Collected data entries
------------------------
/-! ## §2 T-E_w♯ modulo the class Poincaré, any `U(card n)` -/

set_option maxHeartbeats 800000 in
/-- **NODE NE3's RE-TYPED ROOT T-E_w♯ AT `d = 4`, `L = 2` FOR ANY `U(card n)`, MODULO THE CLASS SLICE-POINCARÉ INEQUALITY OF `𝒯_E`** (the only gauge-group-specific input; statement and
argument in the file header). [folklore] -/
theorem ne3EnergyRateWSup_of_classPoincare {n : Type} [Fintype n] [DecidableEq n] [Nonempty n] {CP₀ ε₁ : ℝ} (hCP₀0 : 0 ≤ CP₀) (hε₁ : 0 < ε₁)
    (hε₁11 : ε₁ ≤ 1 / 10 ^ 11)
    (hPclass : ∀ (N : ℕ) [NeZero N], 1 ≤ N → ∀ ε : ℝ, 0 < ε → ε ≤ ε₁ → ∀ (j : ℕ) (W : Site 4 → Fin 4 → (Matrix n n ℂ)ˣ),
      W ∈ sfClass 4 2 N ε (j + 1) →
        NE3SlicePoincareShape.SlicePoincare 2 (j + 1) W (energyBlockLandauW (d := 4) (n := n) 2 N (j + 1) W) CP₀ (periodBox (d := 4) (N * 2 ^ (j + 1)))) :
    ∃ ε₀ : ℝ, 0 < ε₀ ∧ ∀ ε : ℝ, 0 < ε → ε ≤ ε₀ → ∀ b g : ℝ, 0 ≤ b → b + 10 ^ 8 * b ^ 2 ≤ ε → 0 < g →
      ∃ C s : ℝ, 0 ≤ C ∧ 0 ≤ s ∧ ∀ (N : ℕ) [NeZero N] (dom : Set (Site 4 → Fin 4 → (Matrix n n ℂ)ˣ)),
        NE3EnergyRateWSup 4 (sfClass 4 2 N ε) 2 N b g C s dom := by
  obtain ⟨ε₂, hε₂, CS, hCS, νc, hνc, κc, hκc, hdec⟩ := decomp_of_nl0_pair (n := n)
  -- the k-free coercivity budget (`line_of_small_card`), Poincaré constant `CP = CP₀ + 1`, `c = card n`
  obtain ⟨c, hc⟩ : ∃ c : ℝ, c = (Fintype.card n : ℝ) := ⟨_, rfl⟩
  have hc1 : 1 ≤ c := by rw [hc]; exact_mod_cast Fintype.card_pos
  have hc0 : 0 < c := by linarith
  obtain ⟨CP, hCP⟩ : ∃ CP : ℝ, CP = CP₀ + 1 := ⟨_, rfl⟩
  have hCP1 : 1 ≤ CP := by rw [hCP]; linarith
  have hCP0 : 0 ≤ CP := by linarith
  obtain ⟨Q, hQ⟩ : ∃ Q : ℝ, Q = 2 * (1 + CP) := ⟨_, rfl⟩
  have hQ4 : 4 ≤ Q := by rw [hQ]; linarith
  have hQ0 : 0 < Q := by linarith
  obtain ⟨cL, hcL⟩ : ∃ cL : ℝ, cL = 2 * κc + νc ^ 2 + 2304 * (CS ^ 2 * Real.exp (2 * CS)) + 112 * (1 + 7 * CS ^ 2) + 1 := ⟨_, rfl⟩
  have hcL0 : 0 < cL := by rw [hcL]; positivity
  obtain ⟨ε₃, hε₃⟩ : ∃ ε₃ : ℝ, ε₃ = (1 / 2) / Q / 4 / c / cL := ⟨_, rfl⟩
  have hε₃0 : 0 < ε₃ := by rw [hε₃]; positivity
  have hcard : (0 : ℝ) < 1000000000000000000000 * (Fintype.card n : ℝ) := by rw [← hc]; positivity
  refine ⟨min ε₂ (min ε₁ (min (1 / (1000000000000000000000 * (Fintype.card n : ℝ))) (min ε₃ 1))),
    lt_min hε₂ (lt_min hε₁ (lt_min (by positivity) (lt_min hε₃0 one_pos))), ?_⟩
  intro ε hε hεle b g hb hbq hg
  have hεε₂ : ε ≤ ε₂ := hεle.trans (min_le_left _ _)
  have hε53 : ε ≤ ε₁ := hεle.trans ((min_le_right _ _).trans (min_le_left _ _))
  have hεθ : ε ≤ 1 / (1000000000000000000000 * (Fintype.card n : ℝ)) :=
    hεle.trans ((min_le_right _ _).trans ((min_le_right _ _).trans (min_le_left _ _)))
  have hεε₃ : ε ≤ ε₃ := hεle.trans ((min_le_right _ _).trans ((min_le_right _ _).trans ((min_le_right _ _).trans (min_le_left _ _))))
  have hε1 : ε ≤ 1 := hεle.trans ((min_le_right _ _).trans ((min_le_right _ _).trans ((min_le_right _ _).trans (min_le_right _ _))))
  have hε11 : ε ≤ 1 / 10 ^ 11 := hε53.trans hε₁11
  have hθline : 1000000000000000000000 * (Fintype.card n : ℝ) * ε ≤ 1 := by
    rw [le_div_iff₀ hcard] at hεθ; linarith
  -- the strict line: `2κ_c ε < cK`, i.e. the gap `γ := cK/2 − κ_c ε > 0`
  have hsmall : cL * ε ≤ (1 / 2) / Q / 4 / c := by
    have h1 : cL * ε ≤ cL * ε₃ := mul_le_mul_of_nonneg_left hεε₃ hcL0.le
    have h2 : cL * ε₃ = (1 / 2) / Q / 4 / c := by rw [hε₃]; field_simp
    linarith only [h1, h2]
  have hline := line_of_small_card hQ4 hc1 hCS hε hε1 (by rw [← hcL]; exact hsmall)
  obtain ⟨cK, hcK⟩ : ∃ cK : ℝ, cK = ((((1 / 2 - (νc * ε) ^ 2) / Q - (νc * ε) ^ 2) / 2 - 576 * ((4 : ℕ) : ℝ) * ((CS * ε) ^ 2 * Real.exp (2 * (CS * ε)))) / c
      - 28 * ((4 : ℕ) : ℝ) * (ε + 7 * (CS * ε) ^ 2)) := ⟨_, rfl⟩
  rw [← hcK] at hline
  obtain ⟨γ, hγ⟩ : ∃ γ : ℝ, γ = cK / 2 - κc * ε := ⟨_, rfl⟩
  have hγ0 : 0 < γ := by rw [hγ]; linarith
  -- the constants of the bound
  obtain ⟨C', hC'⟩ : ∃ C' : ℝ, C' = (Real.sqrt (((2 : ℕ) : ℝ) ^ (4 - 2))
            + (Real.sqrt (((2 : ℕ) : ℝ) ^ (4 - 2)) * Real.sqrt (8 * Fintype.card (T4AveragingDeficitWall.Plane 4))
                * (128 * ((4 : ℕ) * ((2 : ℕ) : ℝ) ^ 2))
              + 2 * (2048 * (((4 : ℕ) : ℝ) + 4) ^ 2 * ((2 : ℕ) : ℝ) ^ 2 * Real.sqrt ((4 : ℕ) * ((2 : ℕ) : ℝ) ^ 4))) * b
            + b ^ 2 * (2 * ((2 : ℕ) : ℝ) ^ (4 - 1) + 2 * (8 * (4 : ℕ) * ((2 : ℕ) : ℝ) ^ 4)) * Real.sqrt ((4 : ℕ) / (g * ((2 : ℕ) : ℝ) ^ (4 + 2)))) := ⟨_, rfl⟩
  have hC'0 : 0 ≤ C' := by rw [hC']; positivity
  obtain ⟨G, hG⟩ : ∃ G : ℝ, G = frameC 4 2 * (CS * ε) := ⟨_, rfl⟩
  have hG0 : 0 ≤ G := by rw [hG]; have := NE7FrameFreeRightInverse.frameC_nonneg 4 2; positivity
  obtain ⟨σ, hσ⟩ : ∃ σ : ℝ, σ = Real.sqrt (4 * (Fintype.card (T4AveragingDeficitWall.Plane 4) : ℝ) + 16) * G := ⟨_, rfl⟩
  have hσ0 : 0 ≤ σ := by rw [hσ]; positivity
  obtain ⟨w₀, hw₀⟩ : ∃ w₀ : ℝ, w₀ = wallConst 4 2 * dualC2 4 2 * Real.sqrt g := ⟨_, rfl⟩
  have hw₀0 : 0 < w₀ := by rw [hw₀]; exact mul_pos (mul_pos (wallConst_pos 4 2) dualC2_pos_d4) (Real.sqrt_pos.2 hg)
  obtain ⟨Cfin, hCfin⟩ : ∃ Cfin : ℝ, Cfin = C' * (1 + νc * ε) / γ + Real.sqrt (2 * C' * σ / (γ * w₀)) := ⟨_, rfl⟩
  refine ⟨Cfin, CS * ε, by rw [hCfin]; positivity, by positivity, ?_⟩
  intro N _ dom k hk V _ UA UB hA hB hreg
  have hN : 1 ≤ N := Nat.one_le_iff_ne_zero.mpr (NeZero.ne N)
  obtain ⟨j, rfl⟩ : ∃ j, k = j + 1 := ⟨k - 1, by omega⟩
  have hB' : IsMinimiser 4 (sfClass 4 2 N ε) 2 N (j + 2) V UB := hB
  have hreg' : Regular 4 2 N b g (j + 2) UB := hreg
  -- the competitor `W := cavg 2 U_B` and its class data
  obtain ⟨hbε, hs1, hs2, hWu, hWP, hWx, hWadm⟩ := cavg_admissible_d4 (N := N) j hε hε11 hb hbq hB' hreg'
  have htow : ((tower 2 N (j + 1) : ℕ) : ℤ) = ((N * 2 ^ (j + 1) : ℕ) : ℤ) := by rw [NE3EnergyRateWSupOfSlicePoincare.tower_eq_mul_pow]
  have hWPt : IsPeriodicCfg (cavg 2 UB) ((tower 2 N (j + 1) : ℕ) : ℤ) := by rw [htow]; exact hWP
  have hM0 : (0 : ℝ) < ((2 : ℕ) : ℝ) ^ (j + 1) := by positivity
  have hM1 : (1 : ℝ) ≤ ((2 : ℕ) : ℝ) ^ (j + 1) := one_le_pow₀ (by norm_num)
  have hx : 0 ≤ ε / (((2 : ℕ) : ℝ) ^ (j + 1)) ^ 2 := by positivity
  -- the pair decomposition in the slice gauge
  obtain ⟨u, X, XT, XN, α, ν, κ, hu, huP, hXs, hXP, hα, hXα, hgauge, hXdec, hXT, hframe, hXN, hν, hNw, hN1, hαM, hνle, hκle⟩ :=
    hdec N ε hε hεε₂ hθline V j (cavg 2 UB) hWadm UA hA.mem
  have hE0 := energyNormW_nonneg 2 (j + 1) (cavg 2 UB) X (periodBox (d := 4) (N * 2 ^ (j + 1)))
  -- (1) the weighted Poincaré letter on the class (constant `CP₀ ≤ CP`)
  have hP0 := hPclass N hN ε hε hε53 j (cavg 2 UB) ⟨hWu, hWP, hWx⟩
  have hP := NE3SlicePoincareShape.slicePoincare_mono hP0 (show CP₀ ≤ CP by rw [hCP]; linarith)
  have hNw2 : energyNormW 2 (j + 1) (cavg 2 UB) XN (periodBox (d := 4) (N * 2 ^ (j + 1))) ^ 2
      ≤ ν ^ 2 * energyNormW 2 (j + 1) (cavg 2 UB) X (periodBox (d := 4) (N * 2 ^ (j + 1))) ^ 2 := by
    have h0 := energyNormW_nonneg 2 (j + 1) (cavg 2 UB) XN (periodBox (d := 4) (N * 2 ^ (j + 1)))
    calc _ ≤ (ν * energyNormW 2 (j + 1) (cavg 2 UB) X (periodBox (d := 4) (N * 2 ^ (j + 1)))) ^ 2 := pow_le_pow_left₀ h0 hNw 2
      _ = _ := by ring
  have hm := curlSq_ge_weighted (L := 2) (k := j + 1) hCP0 hP hXdec hXT hNw2
  -- (2) the plaquette radius along the segment, (3) the convexity letter
  have h1 : SmallField (vary (cavg 2 UB) X 1) (ε / (((2 : ℕ) : ℝ) ^ (j + 1)) ^ 2) := by
    rw [← hgauge]; exact smallField_gaugeAct hu hA.mem.1.2.2
  have hrad : ∀ t ∈ Icc (0 : ℝ) 1, SmallField (vary (cavg 2 UB) X t) (ε / (((2 : ℕ) : ℝ) ^ (j + 1)) ^ 2 + 7 * α ^ 2) := fun t ht =>
    smallField_vary_segment_class hWu hXs hWx h1 hXα ht
  have ha' : 0 ≤ ε / (((2 : ℕ) : ℝ) ^ (j + 1)) ^ 2 + 7 * α ^ 2 := by positivity
  have hNM : 1 ≤ N * 2 ^ (j + 1) := Nat.mul_pos (by omega) (Nat.pow_pos (by norm_num))
  have hconv : ∀ t ∈ Icc (0 : ℝ) 1,
      ((((1 / 2 - ν ^ 2) / (2 * (1 + CP)) - ν ^ 2) / 2 - 576 * ((4 : ℕ) : ℝ) * (Real.exp α - 1) ^ 2 * (((2 : ℕ) : ℝ) ^ (j + 1)) ^ 2)
            / (Fintype.card n : ℝ)
          - 28 * ((4 : ℕ) : ℝ) * (ε / (((2 : ℕ) : ℝ) ^ (j + 1)) ^ 2 + 7 * α ^ 2) * (((2 : ℕ) : ℝ) ^ (j + 1)) ^ 2)
          * energyNormW 2 (j + 1) (cavg 2 UB) X (periodBox (d := 4) (N * 2 ^ (j + 1))) ^ 2
        ≤ hess (vary (cavg 2 UB) X t) X X (perWin 4 (N * 2 ^ (j + 1))) := fun t ht =>
    hess_vary_ge_weighted (d := 4) (L := 2) (k := j + 1) (le_refl 1 |>.trans one_le_two) hNM hWu hXs hXP hα hXα hm ht ha' (hrad t ht)
  -- the k-free minorant `cK ≤ c_k`
  have hck : cK ≤ ((((1 / 2 - ν ^ 2) / (2 * (1 + CP)) - ν ^ 2) / 2 - 576 * ((4 : ℕ) : ℝ) * (Real.exp α - 1) ^ 2 * (((2 : ℕ) : ℝ) ^ (j + 1)) ^ 2)
            / (Fintype.card n : ℝ)
          - 28 * ((4 : ℕ) : ℝ) * (ε / (((2 : ℕ) : ℝ) ^ (j + 1)) ^ 2 + 7 * α ^ 2) * (((2 : ℕ) : ℝ) ^ (j + 1)) ^ 2) := by
    rw [← hc, hcK, hQ]
    exact kfree_coercivity_card hc0 hCP0 hM1 hν hνle hα hαM
  -- (4) Taylor along the segment and (5) minimality of `U_A` against the admissible `W`
  obtain ⟨hd1, hd2⟩ := segment_derivData (cavg 2 UB) X (perWin 4 (N * 2 ^ (j + 1)))
  have htaylor := taylor_lower hd1 hd2 (fun t ht => (mul_le_mul_of_nonneg_right hck (sq_nonneg _)).trans (hconv t ht))
  rw [T4AveragingDeficitWall.vary_zero] at htaylor
  have hmin : fineAction (vary (cavg 2 UB) X 1) (perWin 4 (N * 2 ^ (j + 1))) ≤ fineAction (cavg 2 UB) (perWin 4 (N * 2 ^ (j + 1))) := by
    have hle := hA.le (cavg 2 UB) hWadm
    rw [← levelAction_gaugeAct 2 N (j + 1) u UA, hgauge] at hle
    unfold levelAction at hle
    have hw : 0 < ((MinimalActionLevels.stepWt 4 2)⁻¹) ^ (j + 1) := pow_pos (inv_pos.mpr (stepWt_pos (d := 4) 2 (by norm_num))) _
    exact le_of_mul_le_mul_left hle hw
  -- (6) the split of the first variation: the normal part's curl letter
  have hsplit : dAction (cavg 2 UB) X (perWin 4 (N * 2 ^ (j + 1)))
      = dAction (cavg 2 UB) XT (perWin 4 (N * 2 ^ (j + 1))) + dAction (cavg 2 UB) XN (perWin 4 (N * 2 ^ (j + 1))) := by
    conv_lhs => rw [hXdec]
    exact dAction_add _ _ _ _
  have hNpart : |dAction (cavg 2 UB) XN (perWin 4 (N * 2 ^ (j + 1)))| ≤ κ * energyNormW 2 (j + 1) (cavg 2 UB) X (periodBox (d := 4) (N * 2 ^ (j + 1))) ^ 2 :=
    (abs_dAction_le_radius_mul hWu hXN hWx (perWin 4 (N * 2 ^ (j + 1)))).trans hN1
  -- (7)–(8) (RES♯) on the slice part, with the spike's weighted energy
  have hres := abs_dAction_le_of_regular_slice (n := n) (d := 4) (by norm_num) (le_refl 1 |>.trans one_le_two) hN j hb hbε hg hs2 hB' hreg'
    hWu hWPt hx hs1 hWx hXT
  obtain ⟨-, -, -, hfP, -⟩ := spike_tangent_data (N := N) (le_refl 1 |>.trans one_le_two) j hWu hWPt hx hs1 hWx hXT
  have hS2 := energyNormW_spike_sq_le (d := 4) (le_refl 1 |>.trans one_le_two) hN j hWu hWx hfP hframe
  have hES0 := energyNormW_nonneg 2 (j + 1) (cavg 2 UB) (gaugeDir (cavg 2 UB) (spikeW (2 ^ (j + 1)) (framePotW 2 (j + 1) (cavg 2 UB) XT)))
      (periodBox (d := 4) (N * 2 ^ (j + 1)))
  have hET := energyNormW_sub_le 2 (j + 1) (cavg 2 UB) X XN (periodBox (d := 4) (N * 2 ^ (j + 1)))
  have hXTeq : XT = X - XN := eq_sub_of_add_eq hXdec.symm
  rw [← hXTeq] at hET
  have hρlow := residualScale_lower_d4 N j (b := b) hg.le
  have hρ0 := residualScale_nonneg 4 2 N b g (j + 1)
  -- ABSTRACT THE ATOMS and do the arithmetic with the pure real lemmas of §3b
  set M : ℝ := ((2 : ℕ) : ℝ) ^ (j + 1) with hM
  set E : ℝ := energyNormW 2 (j + 1) (cavg 2 UB) X (periodBox (d := 4) (N * 2 ^ (j + 1))) with hE
  set ET : ℝ := energyNormW 2 (j + 1) (cavg 2 UB) XT (periodBox (d := 4) (N * 2 ^ (j + 1))) with hETdef
  set EN : ℝ := energyNormW 2 (j + 1) (cavg 2 UB) XN (periodBox (d := 4) (N * 2 ^ (j + 1))) with hENdef
  set ES : ℝ := energyNormW 2 (j + 1) (cavg 2 UB) (gaugeDir (cavg 2 UB) (spikeW (2 ^ (j + 1)) (framePotW 2 (j + 1) (cavg 2 UB) XT)))
      (periodBox (d := 4) (N * 2 ^ (j + 1))) with hESdef
  set ρ : ℝ := residualScale 4 2 N b g (j + 1) with hρ
  set P : ℝ := (Fintype.card (T4AveragingDeficitWall.Plane 4) : ℝ) with hPdef
  have hP0' : 0 ≤ P := by rw [hPdef]; positivity
  -- `hres` in the abstract currency: `|dAction W X_T| ≤ C'ρ (ET + ES)`
  have hres' : |dAction (cavg 2 UB) XT (perWin 4 (N * 2 ^ (j + 1)))| ≤ C' * ρ * (ET + ES) := by rw [hC']; exact hres
  have hr0 : 0 ≤ C' * ρ := mul_nonneg hC'0 hρ0
  -- the spike's weighted energy: `ES ≤ σ·N²/M`
  have hESle : ES ≤ σ * ((N : ℝ) ^ 2 / M) := by
    have h := spike_energy_le hES0 hG0 hM0 hP0' (by rw [hG]; exact hS2)
      (spike_coef_le hM1 hε.le hε1 hP0')
    rw [hσ, hPdef]; simpa only [mul_assoc] using h
  -- (9) the two-sided inequality `γ E² ≤ C'ρ(1+ν_c ε)·E + C'ρ·σ·N²/M`
  have hkey : dAction (cavg 2 UB) X (perWin 4 (N * 2 ^ (j + 1))) + cK * E ^ 2 / 2 ≤ 0 := by linarith only [htaylor, hmin]
  have hETle : ET ≤ (1 + νc * ε) * E := by
    have : EN ≤ νc * ε * E := hNw.trans (mul_le_mul_of_nonneg_right hνle hE0)
    linarith only [hET, this]
  have hTpart : |dAction (cavg 2 UB) XT (perWin 4 (N * 2 ^ (j + 1)))| ≤ C' * ρ * ((1 + νc * ε) * E + σ * ((N : ℝ) ^ 2 / M)) :=
    hres'.trans (mul_le_mul_of_nonneg_left (by linarith only [hETle, hESle]) hr0)
  have hγE : γ * E ^ 2 ≤ C' * ρ * (1 + νc * ε) * E + C' * ρ * (σ * ((N : ℝ) ^ 2 / M)) := by
    rw [hγ]; exact two_sided_ineq hkey hsplit hNpart hTpart hκle
  -- (10) `N²/M ≤ 2ρ/w₀` and the final bookkeeping
  have hNM' : (N : ℝ) ^ 2 / M ≤ 2 * ρ / w₀ := ratio_le_of_lower hM0 hw₀0 (by rw [hw₀]; exact hρlow)
  have hfinal : E ≤ Cfin * ρ := by
    rw [hCfin]
    exact rate_algebra hρ0 hγ0 hC'0 (by positivity) hσ0 hw₀0 (by positivity) hNM' hγE
  -- (11) the sup letter: `‖X(b)‖ ≤ α ≤ C_S ε / M = (C_S ε)·2^{−(j+1)}`
  have hsup : ∀ (x : Site 4) (κ' : Fin 4), ‖X x κ'‖ ≤ CS * ε * (((2 : ℕ) : ℝ)⁻¹) ^ (j + 1) := by
    intro x κ'
    have hαle : α ≤ CS * ε / M := by rw [le_div_iff₀ hM0]; exact hαM
    have e : CS * ε * (((2 : ℕ) : ℝ)⁻¹) ^ (j + 1) = CS * ε / M := by rw [inv_pow, hM]; ring
    rw [e]; exact (hXα x κ').trans hαle
  exact ⟨u, X, hu, huP, hXs, hXP, hgauge, hfinal, hsup⟩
------------------------
### HOW TO COMPLETE THIS TASK
Using the data above, transcribe the lines that run from the line with "-- the k-free minorant" to the line with "exact le_of_mul_le_mul_left hle hw", both ends kept, and output nothing else.

### YOUR RESPONSE
  -- the k-free minorant `cK ≤ c_k`
  have hck : cK ≤ ((((1 / 2 - ν ^ 2) / (2 * (1 + CP)) - ν ^ 2) / 2 - 576 * ((4 : ℕ) : ℝ) * (Real.exp α - 1) ^ 2 * (((2 : ℕ) : ℝ) ^ (j + 1)) ^ 2)
            / (Fintype.card n : ℝ)
          - 28 * ((4 : ℕ) : ℝ) * (ε / (((2 : ℕ) : ℝ) ^ (j + 1)) ^ 2 + 7 * α ^ 2) * (((2 : ℕ) : ℝ) ^ (j + 1)) ^ 2) := by
    rw [← hc, hcK, hQ]
    exact kfree_coercivity_card hc0 hCP0 hM1 hν hνle hα hαM
  -- (4) Taylor along the segment and (5) minimality of `U_A` against the admissible `W`
  obtain ⟨hd1, hd2⟩ := segment_derivData (cavg 2 UB) X (perWin 4 (N * 2 ^ (j + 1)))
  have htaylor := taylor_lower hd1 hd2 (fun t ht => (mul_le_mul_of_nonneg_right hck (sq_nonneg _)).trans (hconv t ht))
  rw [T4AveragingDeficitWall.vary_zero] at htaylor
  have hmin : fineAction (vary (cavg 2 UB) X 1) (perWin 4 (N * 2 ^ (j + 1))) ≤ fineAction (cavg 2 UB) (perWin 4 (N * 2 ^ (j + 1))) := by
    have hle := hA.le (cavg 2 UB) hWadm
    rw [← levelAction_gaugeAct 2 N (j + 1) u UA, hgauge] at hle
    unfold levelAction at hle
    have hw : 0 < ((MinimalActionLevels.stepWt 4 2)⁻¹) ^ (j + 1) := pow_pos (inv_pos.mpr (stepWt_pos (d := 4) 2 (by norm_num))) _
    exact le_of_mul_le_mul_left hle hw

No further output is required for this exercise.